AP: Men of all ages are drawn to Cait, some with fertility in mind, some with other things in mind. I wouldn't say that all the men in the book are immune from the sensation of time running out; Julian is suffering from that quite explicitly. Whether you call it the biological clock or just "the passing of time and all of its sickening crimes" (Morrissey, thank you)...
CZ: Stories about the premature death of a child and its lasting effects on the surviving members of a family are classic (Ordinary People etc). Why do you think this is so primal?
AP: Whether your viewpoint is evolutionary, or humanistic, or religious, for most people, it is the most frightening thing you could imagine, a sense of living death to lose a child. It holds the threat over you of having to go on with meaninglessness forever. Whether that is how it feels, or whether it feels like that forever, I hope never to learn.
CZ: Has Hollywood come calling on this one? Are your other books under option?
AP: They nibble away from time to time. We'll see. They have optioned a short story I wrote, an espionage story called 'Wenceslas Square.' Look for it at cinemas in, um, 2015?
CZ: A Quiz Show scandal sets up one character's downfall. I see in the end notes that you were a Jeopardy! champion. What was the question that made you the winner?
AP: I recall winning a game (this was a while ago) on "a kind of hat made popular by people traveling west by boat to the California gold rush." (What is a Panama hat?)
CZ: And what was the business you started that failed so dismally?
AP: An Internet start-up. A good idea, good people working at it, dreams of fortunes all around. Lost a lot of people's money on it.
CZ: Are you working on something new?
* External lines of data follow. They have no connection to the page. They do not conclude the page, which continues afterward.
import Summits.Parity.GeneralizedHardyLittlewood.Theorems.CellParityLawSaving.Negative.CornerSqueeze
import HarnessLib

/-!
# Crux `CellParityLawSaving` (stmt-Parity-18104): the amplitude box `|θ_S| ≤ 2` is redundant up to `o(1)`

Negative-side support from the crux disprover (cdisprove seat, cycle 1), fourth file — a TIGHTNESS fact about the
conclusion block of `LeeYangFibres.CellParityLawSaving` (nothing is asserted about the crux; theorems only).

Walsh inversion on the `2^t` corner cells `j ∈ {1,2}^t` (`sum_walshForm_mul_chi`:
`Σ_j W_θ(j) χ_S(j) = 2^t θ_S`, `χ_S(j) = ∏_{i∈S} (−1)^{j_i+1}`, with `chi_mul_chi`, `abs_chi`, `sum_chi_pairs`) gives:

* `abs_amplitude_le_one` — if the corner weights `W_θ(j)` are non-negative and `θ_∅ = 1` then `|θ_S| ≤ 1` for
  EVERY `S`;
* `abs_amplitude_le` — quantitatively, corner weights `≥ −κ` and `θ_∅ = 1` give `|θ_S| ≤ 1 + 2κ`.

Since the cells are counts, the law's conclusion forces `W_θ(j) ≥ −allowance/M_j` on every corner whose model
`M_j` is not tiny, so the planner's box `|θ_S| ≤ 2` carries slack `1 − o(1)`: a prover may DEFINE `θ` as the
normalised Walsh transform of the corner ratios `C_j/M_j` and gets the box for free.  This file does NOT refute
the crux. [folklore]
-/

noncomputable section

namespace Summit.Parity.GeneralizedHardyLittlewood.Theorems.CellParityLawSaving.Negative

open scoped BigOperators Classical
open Finset
open Summit.Parity.GeneralizedHardyLittlewood.Cruxes.AbsoluteUpgrade.NlcCellsAbsoluteClip (walshForm)

/-- `χ_S(j)² = 1`, indeed `χ_S(j) ∈ {±1}`. [folklore] -/
theorem chi_mul_self {t : ℕ} (S : Finset (Fin t)) (j : Fin t → ℕ) : (∏ i ∈ S, (-1 : ℝ) ^ (j i + 1)) * (∏ i ∈ S, (-1 : ℝ) ^ (j i + 1)) = 1 := by
  rw [← Finset.prod_mul_distrib]
  refine Finset.prod_eq_one fun i _ => ?_
  rw [← pow_add, ← two_mul, pow_mul]
  norm_num

/-- `|χ_S(j)| = 1`. [folklore] -/
theorem abs_chi {t : ℕ} (S : Finset (Fin t)) (j : Fin t → ℕ) : |(∏ i ∈ S, (-1 : ℝ) ^ (j i + 1))| = 1 := by
  have h := chi_mul_self S j
  have : |(∏ i ∈ S, (-1 : ℝ) ^ (j i + 1))| * |(∏ i ∈ S, (-1 : ℝ) ^ (j i + 1))| = 1 := by rw [← abs_mul, h, abs_one]
  nlinarith [abs_nonneg ((∏ i ∈ S, (-1 : ℝ) ^ (j i + 1)))]

/-- Multiplicativity: `χ_T χ_S = χ_{T ∆ S}` on corners (signs square to one). [folklore] -/
theorem chi_mul_chi {t : ℕ} (T S : Finset (Fin t)) (j : Fin t → ℕ) :
    (∏ i ∈ T, (-1 : ℝ) ^ (j i + 1)) * (∏ i ∈ S, (-1 : ℝ) ^ (j i + 1)) = (∏ i ∈ symmDiff T S, (-1 : ℝ) ^ (j i + 1)) := by
  classical
  -- write both sides over `univ` with indicator exponents
  have key : ∀ R : Finset (Fin t), ∏ i ∈ R, (-1 : ℝ) ^ (j i + 1) =
      ∏ i : Fin t, (if i ∈ R then (-1 : ℝ) ^ (j i + 1) else 1) := by
    intro R; rw [Finset.prod_ite_mem, Finset.univ_inter]
  rw [key T, key S, key (symmDiff T S), ← Finset.prod_mul_distrib]
  refine Finset.prod_congr rfl fun i _ => ?_
  have hsq : (-1 : ℝ) ^ (j i + 1) * (-1 : ℝ) ^ (j i + 1) = 1 := by
    rw [← pow_add, ← two_mul, pow_mul]; norm_num
  by_cases hT : i ∈ T <;> by_cases hS : i ∈ S <;>
    simp [hT, hS, Finset.mem_symmDiff, hsq]

/-- Orthogonality: `Σ_{j ∈ {1,2}^t} χ_R(j) = 2^t` if `R = ∅`, else `0`. [folklore] -/
theorem sum_chi_pairs {t : ℕ} (R : Finset (Fin t)) :
    ∑ j ∈ Fintype.piFinset (fun _ : Fin t => ({1, 2} : Finset ℕ)), (∏ i ∈ R, (-1 : ℝ) ^ (j i + 1)) =
      if R = ∅ then (2 : ℝ) ^ t else 0 := by
  classical
  -- the one-amplitude Walsh sum with `θ = 𝟙_{R}`
  have h := sum_walshForm_pairs (t := t) (fun S => if S = R then (1 : ℝ) else 0)
  unfold walshForm at h
  simp only [ite_mul, one_mul, zero_mul, Finset.sum_ite_eq', Finset.mem_univ, if_true] at h
  rw [h]
  by_cases hR : R = ∅
  · subst hR; simp
  · rw [if_neg hR, if_neg (Ne.symm hR), mul_zero]

/-- **Walsh inversion on the corners**: `Σ_j W_θ(j) χ_S(j) = 2^t θ_S`. [folklore] -/
theorem sum_walshForm_mul_chi {t : ℕ} (θ : Finset (Fin t) → ℝ) (S : Finset (Fin t)) :
    ∑ j ∈ Fintype.piFinset (fun _ : Fin t => ({1, 2} : Finset ℕ)), walshForm θ j * (∏ i ∈ S, (-1 : ℝ) ^ (j i + 1)) = 2 ^ t * θ S := by
  classical
  have hexp : ∀ j : Fin t → ℕ, walshForm θ j * (∏ i ∈ S, (-1 : ℝ) ^ (j i + 1)) = ∑ T : Finset (Fin t), θ T * (∏ i ∈ symmDiff T S, (-1 : ℝ) ^ (j i + 1)) := by
    intro j
    unfold walshForm
    rw [Finset.sum_mul]
    refine Finset.sum_congr rfl fun T _ => ?_
    rw [mul_assoc, ← chi_mul_chi T S j]
  simp_rw [hexp]
  rw [Finset.sum_comm]
  simp_rw [← Finset.mul_sum, sum_chi_pairs]
  simp only [mul_ite, mul_zero]
  rw [Finset.sum_ite, Finset.sum_const_zero, add_zero]
  have hfilter : (Finset.univ.filter fun T : Finset (Fin t) => symmDiff T S = ∅) = {S} := by
    ext T
    simp only [Finset.mem_filter, Finset.mem_univ, true_and, Finset.mem_singleton]
    rw [← Finset.bot_eq_empty, symmDiff_eq_bot]
  rw [hfilter, Finset.sum_singleton, mul_comm]

/-- **The amplitude box is redundant up to `o(1)`**: non-negative corner weights and `θ_∅ = 1` force `|θ_S| ≤ 1`
for EVERY `S` (so the crux's `|θ_S| ≤ 2` has slack `1`). [folklore] -/
theorem abs_amplitude_le_one {t : ℕ} {θ : Finset (Fin t) → ℝ} (hθ : θ ∅ = 1)
    (hpos : ∀ j ∈ Fintype.piFinset (fun _ : Fin t => ({1, 2} : Finset ℕ)), 0 ≤ walshForm θ j) (S : Finset (Fin t)) :
    |θ S| ≤ 1 := by
  have h2t : (0 : ℝ) < 2 ^ t := by positivity
  have hinv := sum_walshForm_mul_chi θ S
  have hmean := sum_walshForm_pairs θ
  rw [hθ, mul_one] at hmean
  have hbound : |∑ j ∈ Fintype.piFinset (fun _ : Fin t => ({1, 2} : Finset ℕ)), walshForm θ j * (∏ i ∈ S, (-1 : ℝ) ^ (j i + 1))| ≤ 2 ^ t := by
    refine (Finset.abs_sum_le_sum_abs _ _).trans ?_
    rw [← hmean]
    refine Finset.sum_le_sum fun j hj => ?_
    rw [abs_mul, abs_chi, mul_one, abs_of_nonneg (hpos j hj)]
  rw [hinv, abs_mul, abs_of_pos h2t] at hbound
  have : |θ S| ≤ 2 ^ t / 2 ^ t := by
    rw [le_div_iff₀ h2t]; linarith
  rwa [div_self h2t.ne'] at this

/-- Quantitative form used by provers: corner weights `≥ −κ` and `θ_∅ = 1` give `|θ_S| ≤ 1 + 2κ`·(well, `1 + κ`
per corner on average): `|θ_S| ≤ 1 + 2κ`. [folklore] -/
theorem abs_amplitude_le {t : ℕ} {θ : Finset (Fin t) → ℝ} (hθ : θ ∅ = 1) {κ : ℝ} (hκ : 0 ≤ κ)
    (hpos : ∀ j ∈ Fintype.piFinset (fun _ : Fin t => ({1, 2} : Finset ℕ)), -κ ≤ walshForm θ j) (S : Finset (Fin t)) :
    |θ S| ≤ 1 + 2 * κ := by
  have h2t : (0 : ℝ) < 2 ^ t := by positivity
  have hinv := sum_walshForm_mul_chi θ S
  have hmean := sum_walshForm_pairs θ
  rw [hθ, mul_one] at hmean
  set J := Fintype.piFinset (fun _ : Fin t => ({1, 2} : Finset ℕ)) with hJ
  have hcard : (J.card : ℝ) = 2 ^ t := by
    rw [hJ, Fintype.card_piFinset]
    simp [Finset.card_pair (show (1 : ℕ) ≠ 2 by norm_num)]
  -- `|W| ≤ W + 2κ` when `W ≥ -κ`
  have hbound : |∑ j ∈ J, walshForm θ j * (∏ i ∈ S, (-1 : ℝ) ^ (j i + 1))| ≤ 2 ^ t + 2 * κ * 2 ^ t := by
    refine (Finset.abs_sum_le_sum_abs _ _).trans ?_
    have hle : ∀ j ∈ J, |walshForm θ j * (∏ i ∈ S, (-1 : ℝ) ^ (j i + 1))| ≤ walshForm θ j + 2 * κ := by
      intro j hj
      rw [abs_mul, abs_chi, mul_one]
      have := hpos j hj
      rcases le_or_gt 0 (walshForm θ j) with h | h
      · rw [abs_of_nonneg h]; linarith
      · rw [abs_of_neg h]; linarith
    refine (Finset.sum_le_sum hle).trans ?_
    rw [Finset.sum_add_distrib, hmean, Finset.sum_const, nsmul_eq_mul, hcard]
    linarith
  rw [hinv, abs_mul, abs_of_pos h2t] at hbound
  have : |θ S| ≤ (2 ^ t + 2 * κ * 2 ^ t) / 2 ^ t := by
    rw [le_div_iff₀ h2t]; linarith
  rwa [add_div, div_self h2t.ne', mul_div_assoc, div_self h2t.ne', mul_one] at this

end Summit.Parity.GeneralizedHardyLittlewood.Theorems.CellParityLawSaving.Negative

end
What is its general subject?
AP: I'm about halfway through writing a book on Shakespeare, combining some memoir and some light scholarship about his life and some of his apocryphal works, the stuff where we're not totally sure about authorship. Mix that with some unanswered questions about my own life and some things to atone for, and ... we'll see if there's a book there. I think so, but I'm a sucker for that sort of thing.
Lovers who communicate exclusively by email or playlist are getting to be more ubiquitous than we may like, but readers willing to follow Phillips and his riffs on life, happiness, children, marriage, professional success and failure and other subjects of the heart will be well-rewarded, not only by the noir, twisted plotting but by the naked emotion and his extreme literary gift.
Readers in LA: Don't forget to attend this weekend's Book Fair at UCLA. Readers everywhere else: read one!